I back all my media up over the internet. This has worked quite well overall. One issue I run into, though, is when MC rewrites tags for all a media category. Such as when I filled the [Album] tag for all photos to match the parent folder name. Suddenly, I have to upload 85GB of photos. Or how MC must have rewrote all my tags back FLAC tags on April 6th. Again, I suddenly have a ton of data to upload. This amounts to 528GB.
I have full access to the remote server (both Windows). Is there an application that will intelligently synchronize file changes only? Clearly, less than 1% of the data in these files has actually changed. If a server/client software product could run checksums on half, 1/4, 1/8, 1/16th, etc., of the file, it could break down the amount of the file to actually copy significantly. It probably needs to be on the server itself to get full-speed reading of the files. To perform this on one system wouldn't really work because it would have to download the entire file and scan bits, defeating the purpose.
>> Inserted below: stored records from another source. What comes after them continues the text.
/-- **DOUBLE-SLICE LEMMA.**  A reader with monomials in the menu (avoiding both AND pairs) that fails on a private pattern of `(cᵢ, cⱼ)` is
bi-chord-local. -/
theorem biLocal_of_fail_pattern (hI : I.IsPure xorAndPred) (hcᵢ : cᵢ ∈ J₀) (hcⱼ : cⱼ ∈ J₀) (hne : cᵢ ≠ cⱼ) (hchᵢ : IsChord I J₀ cᵢ)
    (hchⱼ : IsChord I J₀ cⱼ) (hgen : DoubleSliceGeneric I y J₀ cᵢ cⱼ 𝒢)
    (hmonoᵢ : ∀ g ∈ 𝒢, (I.vars g 2 ≠ I.vars cᵢ 2 ∧ I.vars g 3 ≠ I.vars cᵢ 2) ∧ (I.vars g 2 ≠ I.vars cᵢ 3 ∧ I.vars g 3 ≠ I.vars cᵢ 3))
    (hmonoⱼ : ∀ g ∈ 𝒢, (I.vars g 2 ≠ I.vars cⱼ 2 ∧ I.vars g 3 ≠ I.vars cⱼ 2) ∧ (I.vars g 2 ≠ I.vars cⱼ 3 ∧ I.vars g 3 ≠ I.vars cⱼ 3))
    {C : Finset (Fin n)} {G : Finset (Fin m)} (hG : G ⊆ 𝒢) (πᵢ κᵢ πⱼ κⱼ b : Bool)
    (hfail : ∀ x : Fin n → Bool, (∀ j ∈ J₀, I.eval x j = y j) → x (I.vars cᵢ 2) = πᵢ → x (I.vars cᵢ 3) = κᵢ → x (I.vars cⱼ 2) = πⱼ →
      x (I.vars cⱼ 3) = κⱼ → gval I C G x ≠ b) :
    BiChordLocal I J₀ cᵢ cⱼ C G := by
  classical
  have hi23 : I.vars cᵢ 2 ≠ I.vars cᵢ 3 := fun h => absurd (hI.2 cᵢ h) (by decide)
  have hj23 : I.vars cⱼ 2 ≠ I.vars cⱼ 3 := fun h => absurd (hI.2 cⱼ h) (by decide)
  obtain ⟨-, hi0p, hi0q, hi1p, hi1q⟩ := slots_ne hI (Or.inl ⟨rfl, rfl⟩ : (I.vars cᵢ 2 = I.vars cᵢ 2 ∧ I.vars cᵢ 3 = I.vars cᵢ 3) ∨ _)
  obtain ⟨-, hj0p, hj0q, hj1p, hj1q⟩ := slots_ne hI (Or.inl ⟨rfl, rfl⟩ : (I.vars cⱼ 2 = I.vars cⱼ 2 ∧ I.vars cⱼ 3 = I.vars cⱼ 3) ∨ _)
  -- privates of one chord are outside the other chord
  have hpᵢ : I.vars cᵢ 2 ∉ varSet I cⱼ := not_mem_varSet_of_private I hcᵢ hcⱼ hne.symm hchᵢ.1 (vars_mem_varSet I cᵢ 2)
  have hqᵢ : I.vars cᵢ 3 ∉ varSet I cⱼ := not_mem_varSet_of_private I hcᵢ hcⱼ hne.symm hchᵢ.2 (vars_mem_varSet I cᵢ 3)
  have hpⱼ : I.vars cⱼ 2 ∉ varSet I cᵢ := not_mem_varSet_of_private I hcⱼ hcᵢ hne hchⱼ.1 (vars_mem_varSet I cⱼ 2)
  have hqⱼ : I.vars cⱼ 3 ∉ varSet I cᵢ := not_mem_varSet_of_private I hcⱼ hcᵢ hne hchⱼ.2 (vars_mem_varSet I cⱼ 3)
  have nv : ∀ {u : Fin n} {c : Fin m}, u ∉ varSet I c → ∀ s : Fin 4, u ≠ I.vars c s := fun hu s e => hu (e ▸ vars_mem_varSet I _ s)
  -- the stripped reader
  set C₁ := (C.erase (I.vars cᵢ 2)).erase (I.vars cᵢ 3) with hC₁
  set C₂ := (C₁.erase (I.vars cⱼ 2)).erase (I.vars cⱼ 3) with hC₂
  have hC₁p : I.vars cᵢ 2 ∉ C₁ := fun h => notMem_erase _ _ (mem_of_mem_erase h)
  have hC₁q : I.vars cᵢ 3 ∉ C₁ := notMem_erase _ _
  have hC₂pⱼ : I.vars cⱼ 2 ∉ C₂ := fun h => notMem_erase _ _ (mem_of_mem_erase h)
  have hC₂qⱼ : I.vars cⱼ 3 ∉ C₂ := notMem_erase _ _
  have hC₂pᵢ : I.vars cᵢ 2 ∉ C₂ := fun h => hC₁p (mem_of_mem_erase (mem_of_mem_erase h))
  have hC₂qᵢ : I.vars cᵢ 3 ∉ C₂ := fun h => hC₁q (mem_of_mem_erase (mem_of_mem_erase h))
  have hmonoGᵢ : ∀ g ∈ G, (I.vars g 2 ≠ I.vars cᵢ 2 ∧ I.vars g 3 ≠ I.vars cᵢ 2) ∧ (I.vars g 2 ≠ I.vars cᵢ 3 ∧ I.vars g 3 ≠ I.vars cᵢ 3) :=
    fun g hg => hmonoᵢ g (hG hg)
  have hmonoGⱼ : ∀ g ∈ G, (I.vars g 2 ≠ I.vars cⱼ 2 ∧ I.vars g 3 ≠ I.vars cⱼ 2) ∧ (I.vars g 2 ≠ I.vars cⱼ 3 ∧ I.vars g 3 ≠ I.vars cⱼ 3) :=
    fun g hg => hmonoⱼ g (hG hg)
  -- split formula: `gval C G x = gval C₂ G x ⊕ (private bits)`
  have split : ∀ x : Fin n → Bool, gval I C G x =
      xor (xor (xor (xor (gval I C₂ G x) (decide (I.vars cⱼ 2 ∈ C₁) && x (I.vars cⱼ 2))) (decide (I.vars cⱼ 3 ∈ C₁) && x (I.vars cⱼ 3)))
        (decide (I.vars cᵢ 2 ∈ C) && x (I.vars cᵢ 2))) (decide (I.vars cᵢ 3 ∈ C) && x (I.vars cᵢ 3)) := by
    intro x
    rw [gval_eq_split I hi23 C G x, ← hC₁, gval_eq_split I hj23 C₁ G x, ← hC₂]
  -- `C₂`-reader is the `C`-reader at the point with all four privates updated — it does not see them
  have hsetⱼ : IsChord I (J₀.erase cᵢ) cⱼ := isChord_of_subset I (erase_subset cᵢ J₀) (mem_erase.2 ⟨hne.symm, hcⱼ⟩) hchⱼ
  -- the stripped reader fails on the double slice `(tᵢ, tⱼ) = (y cᵢ ⊕ πᵢκᵢ, y cⱼ ⊕ πⱼκⱼ)`
  have hfail' : ∀ x : Fin n → Bool, (∀ j ∈ (J₀.erase cᵢ).erase cⱼ, I.eval x j = y j) →
      xor (x (I.vars cᵢ 0)) (x (I.vars cᵢ 1)) = xor (y cᵢ) (πᵢ && κᵢ) → xor (x (I.vars cⱼ 0)) (x (I.vars cⱼ 1)) = xor (y cⱼ) (πⱼ && κⱼ) →
      gval I C₂ G x ≠ xor (xor (xor (xor b (decide (I.vars cⱼ 2 ∈ C₁) && πⱼ)) (decide (I.vars cⱼ 3 ∈ C₁) && κⱼ))
        (decide (I.vars cᵢ 2 ∈ C) && πᵢ)) (decide (I.vars cᵢ 3 ∈ C) && κᵢ) := by
    intro x hx hsᵢ hsⱼ hval
    -- set the privates of `cⱼ` (in `J₀ ∖ cᵢ`), then of `cᵢ`
    have habⱼ : xor (xor (x (I.vars cⱼ 0)) (x (I.vars cⱼ 1))) (πⱼ && κⱼ) = y cⱼ := by
      rw [hsⱼ]; cases y cⱼ <;> cases (πⱼ && κⱼ) <;> rfl
    have hx₁ := solves_set_privates hI (mem_erase.2 ⟨hne.symm, hcⱼ⟩) hsetⱼ hx πⱼ κⱼ habⱼ
    set x₁ := Function.update (Function.update x (I.vars cⱼ 2) πⱼ) (I.vars cⱼ 3) κⱼ with hx₁def
    have habᵢ : xor (xor (x₁ (I.vars cᵢ 0)) (x₁ (I.vars cᵢ 1))) (πᵢ && κᵢ) = y cᵢ := by
      rw [hx₁def, Function.update_of_ne (nv hqⱼ 0).symm, Function.update_of_ne (nv hpⱼ 0).symm, Function.update_of_ne (nv hqⱼ 1).symm,
        Function.update_of_ne (nv hpⱼ 1).symm, hsᵢ]
      cases y cᵢ <;> cases (πᵢ && κᵢ) <;> rfl
    have hx₂ := solves_set_privates hI hcᵢ hchᵢ hx₁ πᵢ κᵢ habᵢ
    set x₂ := Function.update (Function.update x₁ (I.vars cᵢ 2) πᵢ) (I.vars cᵢ 3) κᵢ with hx₂def
    have e2ᵢ : x₂ (I.vars cᵢ 2) = πᵢ := by rw [hx₂def, Function.update_of_ne hi23, Function.update_self]
    have e3ᵢ : x₂ (I.vars cᵢ 3) = κᵢ := by rw [hx₂def, Function.update_self]
    have e2ⱼ : x₂ (I.vars cⱼ 2) = πⱼ := by
      rw [hx₂def, Function.update_of_ne (nv hpⱼ 3), Function.update_of_ne (nv hpⱼ 2), hx₁def, Function.update_of_ne hj23,
        Function.update_self]
    have e3ⱼ : x₂ (I.vars cⱼ 3) = κⱼ := by
      rw [hx₂def, Function.update_of_ne (nv hqⱼ 3), Function.update_of_ne (nv hqⱼ 2), hx₁def, Function.update_self]
    refine hfail x₂ hx₂ e2ᵢ e3ᵢ e2ⱼ e3ⱼ ?_
    have hC₂x : gval I C₂ G x₂ = gval I C₂ G x := by
      rw [hx₂def, gval_update_pq I hC₂pᵢ hC₂qᵢ hmonoGᵢ, hx₁def, gval_update_pq I hC₂pⱼ hC₂qⱼ hmonoGⱼ]
    rw [split x₂, hC₂x, hval, e2ᵢ, e3ᵢ, e2ⱼ, e3ⱼ]
    cases b <;> cases (decide (I.vars cⱼ 2 ∈ C₁) && πⱼ) <;> cases (decide (I.vars cⱼ 3 ∈ C₁) && κⱼ) <;>
      cases (decide (I.vars cᵢ 2 ∈ C) && πᵢ) <;> cases (decide (I.vars cᵢ 3 ∈ C) && κᵢ) <;> rfl
  have hloc := hgen C₂ G _ _ _ hC₂pᵢ hC₂qᵢ hC₂pⱼ hC₂qⱼ hG hfail'
  intro x x' hsᵢ hpᵢx hqᵢx hsⱼ hpⱼx hqⱼx hout
  rw [split x, split x', hloc x x' hsᵢ hsⱼ hout, hpᵢx, hqᵢx, hpⱼx, hqⱼx]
I like not being inhibited to major library changes. If I need to make massive adjustments to tags, I like to be able to without running into this hassle. This update will take approximately two months of uploading, not to mention stealing my upload bandwidth during that time!
Does SVN handle this on its own? I've thought about making the directories TortoiseSVN. Then, I'd see when files changed and could submit changes, followed by updating on the other system. Although I think it still pulls the whole file each time. Deltas are merely used on the server, right?
It's a tough issue but backups are certainly essential, even with good server redundancy.